■ **Your goal**
Every line with the string "scoped" should be copied from the data.

■ **Exercise data**
_ _ _ _ _

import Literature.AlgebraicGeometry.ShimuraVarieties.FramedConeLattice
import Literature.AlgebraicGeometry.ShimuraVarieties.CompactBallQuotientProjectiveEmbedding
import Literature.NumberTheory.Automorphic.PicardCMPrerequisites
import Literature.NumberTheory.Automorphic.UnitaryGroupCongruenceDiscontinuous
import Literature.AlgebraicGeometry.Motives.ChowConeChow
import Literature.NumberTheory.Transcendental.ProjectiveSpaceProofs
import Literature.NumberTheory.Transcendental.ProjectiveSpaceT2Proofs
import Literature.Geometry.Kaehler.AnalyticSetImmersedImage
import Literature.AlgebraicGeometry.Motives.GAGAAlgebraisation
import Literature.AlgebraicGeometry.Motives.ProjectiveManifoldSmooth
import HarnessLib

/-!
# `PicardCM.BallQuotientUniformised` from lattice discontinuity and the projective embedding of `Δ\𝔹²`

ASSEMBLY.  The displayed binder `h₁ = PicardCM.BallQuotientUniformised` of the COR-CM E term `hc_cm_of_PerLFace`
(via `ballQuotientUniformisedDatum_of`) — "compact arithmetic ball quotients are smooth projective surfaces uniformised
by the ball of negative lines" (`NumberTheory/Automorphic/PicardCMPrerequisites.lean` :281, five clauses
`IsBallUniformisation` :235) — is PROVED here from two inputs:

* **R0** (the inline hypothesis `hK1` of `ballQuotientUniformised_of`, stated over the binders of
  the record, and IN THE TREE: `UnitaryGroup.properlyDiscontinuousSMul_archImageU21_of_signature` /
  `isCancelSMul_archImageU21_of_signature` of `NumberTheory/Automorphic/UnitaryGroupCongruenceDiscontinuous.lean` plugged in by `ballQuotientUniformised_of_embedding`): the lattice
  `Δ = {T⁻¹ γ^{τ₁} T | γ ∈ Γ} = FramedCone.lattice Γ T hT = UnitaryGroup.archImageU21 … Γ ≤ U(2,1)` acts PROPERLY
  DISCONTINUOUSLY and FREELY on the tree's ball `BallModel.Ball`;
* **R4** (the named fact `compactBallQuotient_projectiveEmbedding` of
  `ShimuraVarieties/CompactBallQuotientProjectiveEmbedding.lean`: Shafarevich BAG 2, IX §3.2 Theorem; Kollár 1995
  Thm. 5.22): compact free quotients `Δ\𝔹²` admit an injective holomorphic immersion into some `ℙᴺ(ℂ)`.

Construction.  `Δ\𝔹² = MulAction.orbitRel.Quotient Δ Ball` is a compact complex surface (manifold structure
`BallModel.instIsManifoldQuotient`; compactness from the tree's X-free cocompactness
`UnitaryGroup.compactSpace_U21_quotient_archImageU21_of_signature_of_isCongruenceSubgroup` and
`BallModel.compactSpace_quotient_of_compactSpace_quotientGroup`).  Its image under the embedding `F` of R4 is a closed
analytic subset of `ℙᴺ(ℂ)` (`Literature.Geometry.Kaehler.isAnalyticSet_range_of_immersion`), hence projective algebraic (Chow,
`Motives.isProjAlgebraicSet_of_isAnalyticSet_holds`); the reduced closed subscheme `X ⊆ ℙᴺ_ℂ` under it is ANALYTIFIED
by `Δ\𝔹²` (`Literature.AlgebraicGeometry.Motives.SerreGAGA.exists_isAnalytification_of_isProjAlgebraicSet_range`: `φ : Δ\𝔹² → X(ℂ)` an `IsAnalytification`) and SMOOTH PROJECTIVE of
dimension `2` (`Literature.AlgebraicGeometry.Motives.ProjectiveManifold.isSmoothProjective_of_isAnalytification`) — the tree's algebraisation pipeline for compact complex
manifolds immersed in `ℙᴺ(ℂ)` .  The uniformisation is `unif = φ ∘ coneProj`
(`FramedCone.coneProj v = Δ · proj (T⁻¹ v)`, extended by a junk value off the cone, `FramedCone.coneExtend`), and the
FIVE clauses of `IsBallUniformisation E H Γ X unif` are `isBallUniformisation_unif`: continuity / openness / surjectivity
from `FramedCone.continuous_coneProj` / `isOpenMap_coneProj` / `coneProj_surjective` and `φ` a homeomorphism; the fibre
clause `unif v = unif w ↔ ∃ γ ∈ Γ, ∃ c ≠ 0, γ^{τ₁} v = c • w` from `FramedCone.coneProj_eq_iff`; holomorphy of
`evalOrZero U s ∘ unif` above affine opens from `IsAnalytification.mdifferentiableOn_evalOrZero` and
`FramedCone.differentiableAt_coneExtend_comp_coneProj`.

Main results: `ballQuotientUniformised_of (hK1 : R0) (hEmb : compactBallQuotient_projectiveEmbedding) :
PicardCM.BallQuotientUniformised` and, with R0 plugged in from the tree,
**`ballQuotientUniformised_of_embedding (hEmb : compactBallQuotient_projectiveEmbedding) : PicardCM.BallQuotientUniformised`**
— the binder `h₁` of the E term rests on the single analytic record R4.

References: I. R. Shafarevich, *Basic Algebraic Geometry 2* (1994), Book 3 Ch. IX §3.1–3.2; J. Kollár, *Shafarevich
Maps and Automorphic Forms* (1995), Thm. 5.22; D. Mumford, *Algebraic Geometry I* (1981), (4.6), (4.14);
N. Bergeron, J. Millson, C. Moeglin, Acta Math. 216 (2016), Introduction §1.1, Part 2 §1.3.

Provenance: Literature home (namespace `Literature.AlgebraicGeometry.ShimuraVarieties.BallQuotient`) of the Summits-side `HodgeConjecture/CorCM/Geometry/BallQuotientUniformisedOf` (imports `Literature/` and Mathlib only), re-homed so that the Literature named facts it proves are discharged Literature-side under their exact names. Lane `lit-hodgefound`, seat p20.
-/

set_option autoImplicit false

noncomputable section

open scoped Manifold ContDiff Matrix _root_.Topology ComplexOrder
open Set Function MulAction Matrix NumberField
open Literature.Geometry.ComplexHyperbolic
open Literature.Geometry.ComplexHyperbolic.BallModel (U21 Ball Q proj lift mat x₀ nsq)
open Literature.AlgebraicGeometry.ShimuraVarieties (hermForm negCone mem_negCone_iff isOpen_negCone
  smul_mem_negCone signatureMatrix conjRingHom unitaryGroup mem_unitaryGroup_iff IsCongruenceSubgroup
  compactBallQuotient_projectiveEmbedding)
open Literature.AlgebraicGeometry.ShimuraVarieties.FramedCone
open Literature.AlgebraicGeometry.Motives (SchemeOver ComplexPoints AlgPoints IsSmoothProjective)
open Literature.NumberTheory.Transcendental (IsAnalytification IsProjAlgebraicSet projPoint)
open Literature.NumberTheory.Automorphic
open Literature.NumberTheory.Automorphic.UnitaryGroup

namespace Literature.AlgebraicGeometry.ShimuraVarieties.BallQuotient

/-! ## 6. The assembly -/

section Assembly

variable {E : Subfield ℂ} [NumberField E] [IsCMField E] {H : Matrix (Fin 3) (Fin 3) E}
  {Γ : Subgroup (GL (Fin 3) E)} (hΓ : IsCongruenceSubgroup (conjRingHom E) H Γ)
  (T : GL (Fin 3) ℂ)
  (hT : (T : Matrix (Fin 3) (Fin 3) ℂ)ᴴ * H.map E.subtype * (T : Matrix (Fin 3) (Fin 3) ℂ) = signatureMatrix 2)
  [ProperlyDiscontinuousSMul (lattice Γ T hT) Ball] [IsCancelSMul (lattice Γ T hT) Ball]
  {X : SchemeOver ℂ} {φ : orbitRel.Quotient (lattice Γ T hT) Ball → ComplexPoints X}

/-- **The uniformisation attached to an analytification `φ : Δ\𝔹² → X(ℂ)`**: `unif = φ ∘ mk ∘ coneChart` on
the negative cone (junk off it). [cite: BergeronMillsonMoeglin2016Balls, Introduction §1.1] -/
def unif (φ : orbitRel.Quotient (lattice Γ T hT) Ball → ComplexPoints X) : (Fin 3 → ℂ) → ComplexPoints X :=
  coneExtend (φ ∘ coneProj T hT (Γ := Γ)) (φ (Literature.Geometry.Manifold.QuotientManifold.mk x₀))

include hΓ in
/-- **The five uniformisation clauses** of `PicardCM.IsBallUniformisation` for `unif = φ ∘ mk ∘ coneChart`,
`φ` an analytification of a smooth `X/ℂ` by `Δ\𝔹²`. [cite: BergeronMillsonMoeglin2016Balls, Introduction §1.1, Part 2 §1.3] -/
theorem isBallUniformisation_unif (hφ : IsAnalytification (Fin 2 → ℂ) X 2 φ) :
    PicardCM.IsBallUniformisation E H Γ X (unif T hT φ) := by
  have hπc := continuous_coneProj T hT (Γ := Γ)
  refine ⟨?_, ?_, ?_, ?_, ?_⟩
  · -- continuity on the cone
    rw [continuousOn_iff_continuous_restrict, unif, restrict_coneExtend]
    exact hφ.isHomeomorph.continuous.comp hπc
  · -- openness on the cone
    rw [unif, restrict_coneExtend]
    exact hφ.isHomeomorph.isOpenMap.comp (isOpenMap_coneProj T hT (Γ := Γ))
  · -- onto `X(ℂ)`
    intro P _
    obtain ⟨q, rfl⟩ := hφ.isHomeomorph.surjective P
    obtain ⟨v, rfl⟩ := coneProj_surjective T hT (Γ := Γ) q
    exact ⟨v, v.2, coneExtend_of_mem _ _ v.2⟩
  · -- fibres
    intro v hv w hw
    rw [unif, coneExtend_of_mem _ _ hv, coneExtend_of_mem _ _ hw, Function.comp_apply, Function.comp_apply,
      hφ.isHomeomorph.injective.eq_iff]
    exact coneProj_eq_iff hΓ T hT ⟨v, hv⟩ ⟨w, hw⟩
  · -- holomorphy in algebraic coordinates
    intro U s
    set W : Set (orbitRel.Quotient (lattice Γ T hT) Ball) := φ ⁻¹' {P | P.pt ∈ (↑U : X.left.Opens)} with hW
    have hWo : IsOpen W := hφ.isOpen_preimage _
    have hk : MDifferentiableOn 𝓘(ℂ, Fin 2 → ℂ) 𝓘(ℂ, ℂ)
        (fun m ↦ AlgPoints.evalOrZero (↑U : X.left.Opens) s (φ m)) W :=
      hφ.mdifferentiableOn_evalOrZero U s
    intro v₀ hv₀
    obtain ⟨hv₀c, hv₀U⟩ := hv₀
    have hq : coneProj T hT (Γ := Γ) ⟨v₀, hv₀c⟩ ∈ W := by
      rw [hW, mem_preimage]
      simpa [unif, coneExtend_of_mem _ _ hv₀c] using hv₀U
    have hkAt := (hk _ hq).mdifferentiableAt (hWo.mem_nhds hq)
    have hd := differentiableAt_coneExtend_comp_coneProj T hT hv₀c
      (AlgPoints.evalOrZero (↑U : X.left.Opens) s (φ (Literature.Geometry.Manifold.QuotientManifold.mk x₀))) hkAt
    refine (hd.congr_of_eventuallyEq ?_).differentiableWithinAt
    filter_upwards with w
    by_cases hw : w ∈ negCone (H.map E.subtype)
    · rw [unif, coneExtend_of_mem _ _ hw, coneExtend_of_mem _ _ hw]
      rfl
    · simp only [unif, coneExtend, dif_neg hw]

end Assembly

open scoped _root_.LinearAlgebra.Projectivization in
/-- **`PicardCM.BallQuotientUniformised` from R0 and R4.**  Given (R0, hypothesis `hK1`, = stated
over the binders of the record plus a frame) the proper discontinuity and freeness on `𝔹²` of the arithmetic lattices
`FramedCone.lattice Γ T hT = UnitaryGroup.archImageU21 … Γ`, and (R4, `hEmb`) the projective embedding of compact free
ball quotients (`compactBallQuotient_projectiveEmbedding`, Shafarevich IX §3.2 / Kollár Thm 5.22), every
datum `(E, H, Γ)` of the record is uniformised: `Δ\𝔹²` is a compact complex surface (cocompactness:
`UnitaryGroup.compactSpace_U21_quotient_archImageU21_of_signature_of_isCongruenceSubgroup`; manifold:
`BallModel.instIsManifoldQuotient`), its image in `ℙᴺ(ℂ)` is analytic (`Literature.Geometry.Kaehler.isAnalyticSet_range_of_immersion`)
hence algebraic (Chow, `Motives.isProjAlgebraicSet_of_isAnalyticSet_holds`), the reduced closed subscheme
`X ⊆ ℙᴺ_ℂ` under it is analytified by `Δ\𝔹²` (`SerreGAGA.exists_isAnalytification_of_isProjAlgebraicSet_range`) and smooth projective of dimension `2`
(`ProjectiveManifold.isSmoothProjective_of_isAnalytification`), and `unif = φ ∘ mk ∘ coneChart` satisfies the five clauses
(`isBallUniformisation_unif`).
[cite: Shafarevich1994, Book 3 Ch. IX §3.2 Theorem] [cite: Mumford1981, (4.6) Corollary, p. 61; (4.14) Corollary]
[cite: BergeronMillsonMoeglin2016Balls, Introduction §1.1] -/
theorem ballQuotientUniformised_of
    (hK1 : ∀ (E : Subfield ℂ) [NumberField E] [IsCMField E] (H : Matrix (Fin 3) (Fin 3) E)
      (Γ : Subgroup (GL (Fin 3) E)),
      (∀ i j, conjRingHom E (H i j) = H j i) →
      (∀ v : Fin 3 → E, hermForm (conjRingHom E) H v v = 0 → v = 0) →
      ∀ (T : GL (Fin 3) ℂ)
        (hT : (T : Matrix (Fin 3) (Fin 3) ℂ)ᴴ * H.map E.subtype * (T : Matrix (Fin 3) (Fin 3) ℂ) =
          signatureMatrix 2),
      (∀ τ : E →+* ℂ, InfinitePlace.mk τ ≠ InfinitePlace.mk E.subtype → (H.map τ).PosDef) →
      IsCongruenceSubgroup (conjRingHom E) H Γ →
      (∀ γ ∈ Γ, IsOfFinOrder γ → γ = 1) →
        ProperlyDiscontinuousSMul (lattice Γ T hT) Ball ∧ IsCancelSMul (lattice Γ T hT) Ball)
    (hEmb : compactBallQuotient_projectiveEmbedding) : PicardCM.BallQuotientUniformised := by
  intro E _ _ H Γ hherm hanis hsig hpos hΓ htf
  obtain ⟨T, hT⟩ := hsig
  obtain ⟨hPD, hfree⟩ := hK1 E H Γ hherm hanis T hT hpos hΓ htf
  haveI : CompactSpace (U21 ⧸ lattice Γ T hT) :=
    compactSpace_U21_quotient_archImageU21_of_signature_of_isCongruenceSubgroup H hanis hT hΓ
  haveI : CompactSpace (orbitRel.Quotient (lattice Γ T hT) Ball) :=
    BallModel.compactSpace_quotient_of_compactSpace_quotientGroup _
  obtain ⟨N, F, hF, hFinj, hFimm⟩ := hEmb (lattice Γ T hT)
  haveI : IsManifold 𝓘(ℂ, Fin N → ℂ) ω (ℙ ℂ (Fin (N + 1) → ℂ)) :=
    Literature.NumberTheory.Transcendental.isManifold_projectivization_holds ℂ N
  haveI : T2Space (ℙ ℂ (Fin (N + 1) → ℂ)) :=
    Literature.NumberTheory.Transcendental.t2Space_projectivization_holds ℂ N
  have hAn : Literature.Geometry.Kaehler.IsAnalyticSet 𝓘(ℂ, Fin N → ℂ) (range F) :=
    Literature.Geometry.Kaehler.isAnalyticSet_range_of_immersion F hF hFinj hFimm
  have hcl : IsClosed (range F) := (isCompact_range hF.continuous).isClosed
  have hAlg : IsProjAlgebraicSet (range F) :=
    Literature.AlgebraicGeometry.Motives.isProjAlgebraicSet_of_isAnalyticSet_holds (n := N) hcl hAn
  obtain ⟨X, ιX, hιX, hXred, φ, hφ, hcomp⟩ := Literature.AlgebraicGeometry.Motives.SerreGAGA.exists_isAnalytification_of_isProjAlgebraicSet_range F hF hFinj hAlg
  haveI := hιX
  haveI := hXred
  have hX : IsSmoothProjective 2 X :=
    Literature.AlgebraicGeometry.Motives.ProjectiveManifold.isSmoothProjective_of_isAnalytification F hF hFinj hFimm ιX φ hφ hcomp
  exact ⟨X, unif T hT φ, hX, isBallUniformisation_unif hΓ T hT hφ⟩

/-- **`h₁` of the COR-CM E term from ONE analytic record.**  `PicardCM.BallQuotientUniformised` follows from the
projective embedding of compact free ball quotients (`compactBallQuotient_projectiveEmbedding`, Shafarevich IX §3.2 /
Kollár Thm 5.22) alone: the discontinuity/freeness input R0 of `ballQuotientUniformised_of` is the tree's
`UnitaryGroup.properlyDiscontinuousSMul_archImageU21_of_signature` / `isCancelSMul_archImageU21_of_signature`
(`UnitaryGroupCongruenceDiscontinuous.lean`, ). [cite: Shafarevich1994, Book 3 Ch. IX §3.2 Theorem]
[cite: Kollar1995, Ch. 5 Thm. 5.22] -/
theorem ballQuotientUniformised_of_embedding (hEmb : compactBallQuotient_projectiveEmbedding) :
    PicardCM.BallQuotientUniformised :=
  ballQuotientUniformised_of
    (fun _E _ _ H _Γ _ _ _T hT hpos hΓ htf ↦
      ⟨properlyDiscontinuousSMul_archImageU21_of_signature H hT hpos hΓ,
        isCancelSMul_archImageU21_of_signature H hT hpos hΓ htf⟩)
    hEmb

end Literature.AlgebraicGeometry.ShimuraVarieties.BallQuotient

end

_ _ _ _ _

■ **Exercise answer**
open scoped Manifold ContDiff Matrix _root_.Topology ComplexOrder
open scoped _root_.LinearAlgebra.Projectivization in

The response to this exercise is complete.